### MATERIAL FOR THIS TASK
/-- **Co-intersecting antipodal Hall count for the five-type class `T5 = {ab, ac, ba, bc, ca}` on three petals**
(hence for `T4 = {ab, ac, ba, cb}` and `T4' = {ab, ac, ba, bc}` and all their sub-type-sets).  `f` monotone, `D` a family
of antipodal bads of `S` whose types `(i X, j X)` all lie in `{(a,b), (a,c), (b,a), (b,c), (c,a)}` for three distinct
petals `a, b, c`, pairwise co-intersecting (`X ∪ Y ≠ S`).  Then at least `#D` good sets (`f U = A`, `f (S \ U) = B`,
`U ⊆ S`) contain a member of `D`. [this work] -/
theorem card_le_card_goods_above_of_coint_fiveTypes (S : Finset α) {f : Finset α → Lab k}
    (hf : ∀ ⦃X Y : Finset α⦄, X ⊆ Y → f X ≤ f Y) (D : Finset (Finset α)) (i j : Finset α → Fin k)
    (hDS : ∀ X ∈ D, X ⊆ S) (hDi : ∀ X ∈ D, f X = petal (i X)) (hDj : ∀ X ∈ D, f (S \ X) = petal (j X))
    {a b c : Fin k} (hab : a ≠ b) (hac : a ≠ c) (hbc : b ≠ c)
    (hT : ∀ X ∈ D, (i X = a ∧ (j X = b ∨ j X = c)) ∨ (i X = b ∧ (j X = a ∨ j X = c)) ∨ (i X = c ∧ j X = a))
    (hco : ∀ X ∈ D, ∀ Y ∈ D, X ∪ Y ≠ S) :
    #D ≤ #{U ∈ S.powerset | f U = top ∧ f (S \ U) = bot ∧ ∃ X ∈ D, X ⊆ U} := by
  classical
  have hij : ∀ X ∈ D, i X ≠ j X := by
    intro X hX h
    rcases hT X hX with ⟨h1, h2 | h2⟩ | ⟨h1, h2 | h2⟩ | ⟨h1, h2⟩
    · exact hab (h1 ▸ h2 ▸ h)
    · exact hac (h1 ▸ h2 ▸ h)
    · exact hab (h2 ▸ h1 ▸ h.symm)
    · exact hbc (h1 ▸ h2 ▸ h)
    · exact hac (h2 ▸ h1 ▸ h.symm)
  -- members: plain for tail `a`, complemented otherwise
  let M : Finset α → Finset α := fun X => if i X = a then X else S \ X
  have hMpl : ∀ X, i X = a → M X = X := fun X h => by simp only [M, h, if_true]
  have hMco : ∀ X, i X ≠ a → M X = S \ X := fun X h => by simp only [M, h, if_false]
  have hMS : ∀ X ∈ D, M X ⊆ S := by
    intro X hX
    by_cases h : i X = a
    · rw [hMpl X h]; exact hDS X hX
    · rw [hMco X h]; exact sdiff_subset
  -- set-label of a member: `C_a` (plain, or complement of a `(b,a)`/`(c,a)`-bad) or `C_c` (complement of a `(b,c)`-bad)
  -- complement-label of a member: `C_b` or `C_c`, and `C_c` only for a plain `(a,c)`-bad or the complement of a `(c,a)`-bad
  have hMlab : ∀ X ∈ D, (f (M X) = petal a ∧ (i X = a ∨ (i X ≠ a ∧ j X = a))) ∨
      (f (M X) = petal c ∧ i X = b ∧ j X = c) := by
    intro X hX
    by_cases h : i X = a
    · left; rw [hMpl X h, hDi X hX, h]; exact ⟨rfl, Or.inl rfl⟩
    · rw [hMco X h, hDj X hX]
      rcases hT X hX with ⟨h1, -⟩ | ⟨h1, h2 | h2⟩ | ⟨h1, h2⟩
      · exact absurd h1 h
      · left; exact ⟨by rw [h2], Or.inr ⟨h, h2⟩⟩
      · right; exact ⟨by rw [h2], h1, h2⟩
      · left; exact ⟨by rw [h2], Or.inr ⟨h, h2⟩⟩
  have hMcolab : ∀ X ∈ D, (f (S \ M X) = petal b) ∨
      (f (S \ M X) = petal c ∧ ((i X = a ∧ j X = c) ∨ (i X = c ∧ j X = a))) := by
    intro X hX
    by_cases h : i X = a
    · rw [hMpl X h, hDj X hX]
      rcases hT X hX with ⟨h1, h2 | h2⟩ | ⟨h1, -⟩ | ⟨h1, -⟩
      · left; rw [h2]
      · right; exact ⟨by rw [h2], Or.inl ⟨h1, h2⟩⟩
      · exact absurd h (by rw [h1]; exact fun e => hab e.symm)
      · exact absurd h (by rw [h1]; exact fun e => hac e.symm)
    · rw [hMco X h, Finset.sdiff_sdiff_eq_self (hDS X hX), hDi X hX]
      rcases hT X hX with ⟨h1, -⟩ | ⟨h1, -⟩ | ⟨h1, h2⟩
      · exact absurd h1 h
      · left; rw [h1]
      · right; exact ⟨by rw [h1], Or.inr ⟨h1, h2⟩⟩
  -- the complement-label of a member is never `A`, the set-label never `B`
  have hMcolab_ne_top : ∀ X ∈ D, f (S \ M X) ≠ top := by
    intro X hX h
    rcases hMcolab X hX with h' | ⟨h', -⟩ <;> rw [h'] at h <;> cases h
  -- injectivity of `M` on `D` (co-intersection for the mixed case)
  have hMinj : ∀ X ∈ D, ∀ X' ∈ D, M X = M X' → X = X' := by
    intro X hX X' hX' hMM'
    by_cases h : i X = a <;> by_cases h' : i X' = a
    · rwa [hMpl X h, hMpl X' h'] at hMM'
    · exfalso
      rw [hMpl X h, hMco X' h'] at hMM'
      refine hco X' hX' X hX ?_
      rw [hMM', union_sdiff_of_subset (hDS X' hX')]
    · exfalso
      rw [hMco X h, hMpl X' h'] at hMM'
      refine hco X hX X' hX' ?_
      rw [← hMM', union_sdiff_of_subset (hDS X hX)]
    · rw [hMco X h, hMco X' h'] at hMM'
      rw [← Finset.sdiff_sdiff_eq_self (hDS X hX), hMM', Finset.sdiff_sdiff_eq_self (hDS X' hX')]
  -- the pseudo-sets: the whole class `Φ_c`, restricted to sets disjoint from a bad
  set P : Finset (Finset α) :=
    {E ∈ S.powerset | (∃ Y ∈ D, Disjoint E Y) ∧ f E = petal c ∧ f (S \ E) = top} with hP
  have hPmem : ∀ E, E ∈ P ↔ E ⊆ S ∧ (∃ Y ∈ D, Disjoint E Y) ∧ f E = petal c ∧ f (S \ E) = top := by
    intro E; rw [hP, mem_filter, mem_powerset]
  -- a member is never a pseudo-set
  have hMnotP : ∀ X ∈ D, M X ∉ P := by
    intro X hX h
    exact hMcolab_ne_top X hX ((hPmem _).1 h).2.2.2
  -- the target predicate: pseudo-set or certified co-good, from four label facts
  have hclaim : ∀ Z, Z ⊆ S → (∃ Y ∈ D, Disjoint Z Y) → f (S \ Z) = top → (f Z = bot ∨ f Z = petal c) →
      Z ∈ P ∨ (Z ⊆ S ∧ f Z = bot ∧ f (S \ Z) = top ∧ ∃ Y ∈ D, Disjoint Z Y) := by
    intro Z hZS hZY hZt hZl
    rcases hZl with h | h
    · exact Or.inr ⟨hZS, h, hZt, hZY⟩
    · exact Or.inl ((hPmem Z).2 ⟨hZS, hZY, h, hZt⟩)
  -- ranks: three blocks, non-increasing size inside
  set N : ℕ := #S with hN
  let blk : Finset α → ℕ := fun X => if i X = a then 2 else if j X = c then 0 else 1
  let ρM : Finset α → ℕ := fun X => blk X * (N + 1) + (N - #(M X))
  let ρP : Finset α → ℕ := fun E => N - #E
  have hcard_le : ∀ U, U ⊆ S → #U ≤ N := fun U hU => by rw [hN]; exact card_le_card hU
  -- size comparison inside a block
  have hsize : ∀ U V : Finset α, U ⊆ S → V ⊆ S → N - #U ≤ N - #V → #V ≤ #U := by
    intro U V hU hV h
    have h1 := hcard_le U hU; have h2 := hcard_le V hV
    omega
  have hnotsub_of_size : ∀ U V : Finset α, U ≠ V → #V ≤ #U → ¬ U ⊆ V := by
    intro U V hne hle hsub
    exact hne (eq_of_subset_of_card_le hsub hle)
  -- block facts
  have hblk2 : ∀ X, i X = a → blk X = 2 := fun X h => by simp only [blk, h, if_true]
  have hblk0 : ∀ X, i X ≠ a → j X = c → blk X = 0 := fun X h h' => by simp only [blk, h, h', if_false, if_true]
  have hblk1 : ∀ X, i X ≠ a → j X ≠ c → blk X = 1 := fun X h h' => by simp only [blk, h, h', if_false]
  have hblk_le2 : ∀ X, blk X ≤ 2 := by
    intro X
    by_cases h : i X = a
    · rw [hblk2 X h]
    · by_cases h' : j X = c
      · rw [hblk0 X h h']; norm_num
      · rw [hblk1 X h h']; norm_num
  have hrank_blk : ∀ X ∈ D, ∀ X' ∈ D, ρM X ≤ ρM X' → blk X ≤ blk X' := by
    intro X hX X' hX' h
    by_contra hlt
    rw [not_le] at hlt
    have h1 : N - #(M X) ≤ N := Nat.sub_le _ _
    have h2 : N - #(M X') ≤ N := Nat.sub_le _ _
    have : blk X' + 1 ≤ blk X := hlt
    have key : (blk X' + 1) * (N + 1) ≤ blk X * (N + 1) := Nat.mul_le_mul_right _ this
    simp only [ρM] at h
    nlinarith
  have hrank_size : ∀ X ∈ D, ∀ X' ∈ D, ρM X ≤ ρM X' → blk X = blk X' → #(M X') ≤ #(M X) := by
    intro X hX X' hX' h he
    simp only [ρM] at h
    rw [he] at h
    exact hsize (M X) (M X') (hMS X hX) (hMS X' hX') (by omega)
  -- label consequences of the blocks
  have hlab_c_of_blk0 : ∀ X ∈ D, blk X = 0 → f (M X) = petal c ∧ f (S \ M X) = petal b := by
    intro X hX h0
    by_cases h : i X = a
    · rw [hblk2 X h] at h0; cases h0
    · by_cases h' : j X = c
      · refine ⟨?_, ?_⟩
        · rw [hMco X h, hDj X hX, h']
        · rcases hMcolab X hX with hh | ⟨-, ⟨h1, -⟩ | ⟨-, h2⟩⟩
          · exact hh
          · exact absurd h1 h
          · exact absurd h2 (by rw [h']; exact fun e => hac e.symm)
      · rw [hblk1 X h h'] at h0; cases h0
  have hlab_a_of_blk_pos : ∀ X ∈ D, blk X ≠ 0 → f (M X) = petal a := by
    intro X hX h0
    rcases hMlab X hX with ⟨hh, -⟩ | ⟨-, h1, h2⟩
    · exact hh
    · exfalso
      exact h0 (hblk0 X (by rw [h1]; exact fun e => hab e.symm) h2)
  have hcolab_c : ∀ X ∈ D, f (S \ M X) = petal c → blk X ≠ 0 := by
    intro X hX h h0
    have := (hlab_c_of_blk0 X hX h0).2
    rw [this] at h
    exact hbc (petal.inj h)
  -- (L): along the ranks the set-label of a difference of members is `B` or `C_c`
  -- (T): and its complement-label is `A`
  -- the three hypothesis families of the socket
  refine card_le_card_goods_above_of_orderedTwoSided S hf D i j hDS hDi hDj hij M P ρM ρP ?_ ?_ ?_
  · -- member / member
    intro X hX X' hX' hne hle
    have hMne : M X ≠ M X' := fun h => hne (hMinj X hX X' hX' h)
    have hbl := hrank_blk X hX X' hX' hle
    -- non-containment
    have hN' : ¬ M X ⊆ M X' := by
      rcases Nat.lt_or_ge (blk X) (blk X') with hlt | hge
      · -- different blocks: labels `C_c ⊄ C_a`, or co-intersection for block 1 into block 2
        by_cases h0 : blk X = 0
        · have hc := (hlab_c_of_blk0 X hX h0).1
          have ha := hlab_a_of_blk_pos X' hX' (by omega)
          exact not_subset_of_labels (S := S) hf (Or.inr (Or.inr ⟨c, a, hc, ha, fun e => hac e.symm⟩))
        · -- blk X = 1, blk X' = 2: `S \ X ⊆ X'` contradicts co-intersection
          have h2 : blk X' = 2 := by have := hblk_le2 X'; omega
          have hiX' : i X' = a := by
            by_contra hh
            by_cases hj : j X' = c
            · rw [hblk0 X' hh hj] at h2; cases h2
            · rw [hblk1 X' hh hj] at h2; cases h2
          have hiX : i X ≠ a := fun hh => by rw [hblk2 X hh] at hlt; omega
          rw [hMco X hiX, hMpl X' hiX']
          intro hsub
          refine hco X hX X' hX' ?_
          apply Subset.antisymm (union_subset (hDS X hX) (hDS X' hX'))
          intro x hx
          by_cases hxX : x ∈ X
          · exact mem_union_left _ hxX
          · exact mem_union_right _ (hsub (mem_sdiff.2 ⟨hx, hxX⟩))
      · have heq : blk X = blk X' := le_antisymm hbl hge
        exact hnotsub_of_size _ _ hMne (hrank_size X hX X' hX' hle heq)
    refine ⟨hN', hclaim _ (sdiff_subset.trans (hMS X hX)) ?_ ?_ ?_⟩
    · -- witness of disjointness
      by_cases h : i X = a
      · -- plain; then `X'` is plain too
        have h2 : blk X' = 2 := by have := hblk_le2 X'; rw [hblk2 X h] at hbl; omega
        have hiX' : i X' = a := by
          by_contra hh
          by_cases hj : j X' = c
          · rw [hblk0 X' hh hj] at h2; cases h2
          · rw [hblk1 X' hh hj] at h2; cases h2
        refine ⟨X', hX', ?_⟩
        rw [hMpl X' hiX']
        exact disjoint_sdiff_self_left
      · refine ⟨X, hX, ?_⟩
        rw [hMco X h]
        exact (disjoint_sdiff_self_left).mono_left sdiff_subset
    · -- complement-label `A`: `S \ (M X \ M X') ⊇ S \ M X` and `⊇ M X'`, with different petal labels
      have hsup1 : S \ M X ⊆ S \ (M X \ M X') := sdiff_subset_sdiff le_rfl sdiff_subset
      have hsup2 : M X' ⊆ S \ (M X \ M X') := by
        intro x hx
        exact mem_sdiff.2 ⟨hMS X' hX' hx, fun h => (mem_sdiff.1 h).2 hx⟩
      rcases hMcolab X hX with hqb | ⟨hqc, hcase⟩
      · -- complement-label `C_b`, set-label of `M X'` is `C_a` or `C_c`
        rcases hMlab X' hX' with ⟨hpa, -⟩ | ⟨hpc, -, -⟩
        · exact eq_top_of_petal_le (fun e => hab e.symm) (hqb ▸ hf hsup1) (hpa ▸ hf hsup2)
        · exact eq_top_of_petal_le hbc (hqb ▸ hf hsup1) (hpc ▸ hf hsup2)
      · -- complement-label `C_c`: then `blk X ≥ 1`, so `blk X' ≥ 1` and `f (M X') = C_a`
        have h0 : blk X ≠ 0 := hcolab_c X hX hqc
        have hpa := hlab_a_of_blk_pos X' hX' (by omega)
        exact eq_top_of_petal_le (fun e => hac e.symm) (hqc ▸ hf hsup1) (hpa ▸ hf hsup2)
    · -- set-label `B` or `C_c`
      rcases hMlab X hX with ⟨hpa, -⟩ | ⟨hpc, -, -⟩
      · -- `M X` has label `C_a`; `M X \ M X' ⊆ S \ M X'` whose label is `C_b` or `C_c`
        left
        have hsub2 : M X \ M X' ⊆ S \ M X' := sdiff_subset_sdiff (hMS X hX) le_rfl
        rcases hMcolab X' hX' with hqb | ⟨hqc, -⟩
        · exact eq_bot_of_le_petal hab (hpa ▸ hf sdiff_subset) (hqb ▸ hf hsub2)
        · exact eq_bot_of_le_petal hac (hpa ▸ hf sdiff_subset) (hqc ▸ hf hsub2)
      · exact label_sub_of_petal hf sdiff_subset hpc
  · -- member / pseudo-set
    intro X hX E hE
    obtain ⟨hES, ⟨Y, hY, hEY⟩, hEc, hEt⟩ := (hPmem E).1 hE
    have hEne : M X ≠ E := fun h => hMnotP X hX (h ▸ hE)
    constructor
    · intro hle
      -- only block 0 members can precede a pseudo-set
      have h0 : blk X = 0 := by
        by_contra hh
        have : 1 ≤ blk X := Nat.one_le_iff_ne_zero.mpr hh
        have h1 : N - #E ≤ N := Nat.sub_le _ _
        simp only [ρM, ρP] at hle
        nlinarith
      have ⟨hc, hb⟩ := hlab_c_of_blk0 X hX h0
      have hszle : #E ≤ #(M X) := by
        simp only [ρM, ρP, h0, zero_mul, zero_add] at hle
        exact hsize _ _ (hMS X hX) hES hle
      refine ⟨hnotsub_of_size _ _ hEne hszle, hclaim _ (sdiff_subset.trans (hMS X hX)) ?_ ?_ ?_⟩
      · have hiX : i X ≠ a := fun hh => by rw [hblk2 X hh] at h0; cases h0
        refine ⟨X, hX, ?_⟩
        rw [hMco X hiX]
        exact (disjoint_sdiff_self_left).mono_left sdiff_subset
      · have hsup1 : S \ M X ⊆ S \ (M X \ E) := sdiff_subset_sdiff le_rfl sdiff_subset
        have hsup2 : E ⊆ S \ (M X \ E) := fun x hx => mem_sdiff.2 ⟨hES hx, fun h => (mem_sdiff.1 h).2 hx⟩
        exact eq_top_of_petal_le hbc (hb ▸ hf hsup1) (hEc ▸ hf hsup2)
      · exact label_sub_of_petal hf sdiff_subset hc
    · intro hle
      refine ⟨?_, hclaim _ (sdiff_subset.trans hES) ⟨Y, hY, hEY.mono_left sdiff_subset⟩
        (label_top_of_subset hf (sdiff_subset_sdiff le_rfl sdiff_subset) hEt)
        (label_sub_of_petal hf sdiff_subset hEc)⟩
      -- non-containment `E ⊄ M X`
      by_cases h0 : blk X = 0
      · have hszle : #(M X) ≤ #E := by
          simp only [ρM, ρP, h0, zero_mul, zero_add] at hle
          exact hsize _ _ hES (hMS X hX) hle
        exact hnotsub_of_size _ _ (Ne.symm hEne) hszle
      · have ha := hlab_a_of_blk_pos X hX h0
        exact not_subset_of_labels (S := S) hf (Or.inr (Or.inr ⟨c, a, hEc, ha, fun e => hac e.symm⟩))
  · -- pseudo-set / pseudo-set
    intro E hE E' hE' hne hle
    obtain ⟨hES, ⟨Y, hY, hEY⟩, hEc, hEt⟩ := (hPmem E).1 hE
    obtain ⟨hE'S, -, -, -⟩ := (hPmem E').1 hE'
    have hszle : #E' ≤ #E := by
      simp only [ρP] at hle
      exact hsize _ _ hES hE'S hle
    exact ⟨hnotsub_of_size _ _ hne hszle, hclaim _ (sdiff_subset.trans hES) ⟨Y, hY, hEY.mono_left sdiff_subset⟩
      (label_top_of_subset hf (sdiff_subset_sdiff le_rfl sdiff_subset) hEt)
      (label_sub_of_petal hf sdiff_subset hEc)⟩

### GOAL OF THE EXERCISE
Would you output the lines from the one that contains "E) := sdiff_subset_sdiff le_rfl sdiff_subset" to the end of the data, both ends included, exactly as they appear?

### RESULT OF THIS TASK
      · have hsup1 : S \ M X ⊆ S \ (M X \ E) := sdiff_subset_sdiff le_rfl sdiff_subset
        have hsup2 : E ⊆ S \ (M X \ E) := fun x hx => mem_sdiff.2 ⟨hES hx, fun h => (mem_sdiff.1 h).2 hx⟩
        exact eq_top_of_petal_le hbc (hb ▸ hf hsup1) (hEc ▸ hf hsup2)
      · exact label_sub_of_petal hf sdiff_subset hc
    · intro hle
      refine ⟨?_, hclaim _ (sdiff_subset.trans hES) ⟨Y, hY, hEY.mono_left sdiff_subset⟩
        (label_top_of_subset hf (sdiff_subset_sdiff le_rfl sdiff_subset) hEt)
        (label_sub_of_petal hf sdiff_subset hEc)⟩
      -- non-containment `E ⊄ M X`
      by_cases h0 : blk X = 0
      · have hszle : #(M X) ≤ #E := by
          simp only [ρM, ρP, h0, zero_mul, zero_add] at hle
          exact hsize _ _ hES (hMS X hX) hle
        exact hnotsub_of_size _ _ (Ne.symm hEne) hszle
      · have ha := hlab_a_of_blk_pos X hX h0
        exact not_subset_of_labels (S := S) hf (Or.inr (Or.inr ⟨c, a, hEc, ha, fun e => hac e.symm⟩))
  · -- pseudo-set / pseudo-set
    intro E hE E' hE' hne hle
    obtain ⟨hES, ⟨Y, hY, hEY⟩, hEc, hEt⟩ := (hPmem E).1 hE
    obtain ⟨hE'S, -, -, -⟩ := (hPmem E').1 hE'
    have hszle : #E' ≤ #E := by
      simp only [ρP] at hle
      exact hsize _ _ hES hE'S hle
    exact ⟨hnotsub_of_size _ _ hne hszle, hclaim _ (sdiff_subset.trans hES) ⟨Y, hY, hEY.mono_left sdiff_subset⟩
      (label_top_of_subset hf (sdiff_subset_sdiff le_rfl sdiff_subset) hEt)
      (label_sub_of_petal hf sdiff_subset hEc)⟩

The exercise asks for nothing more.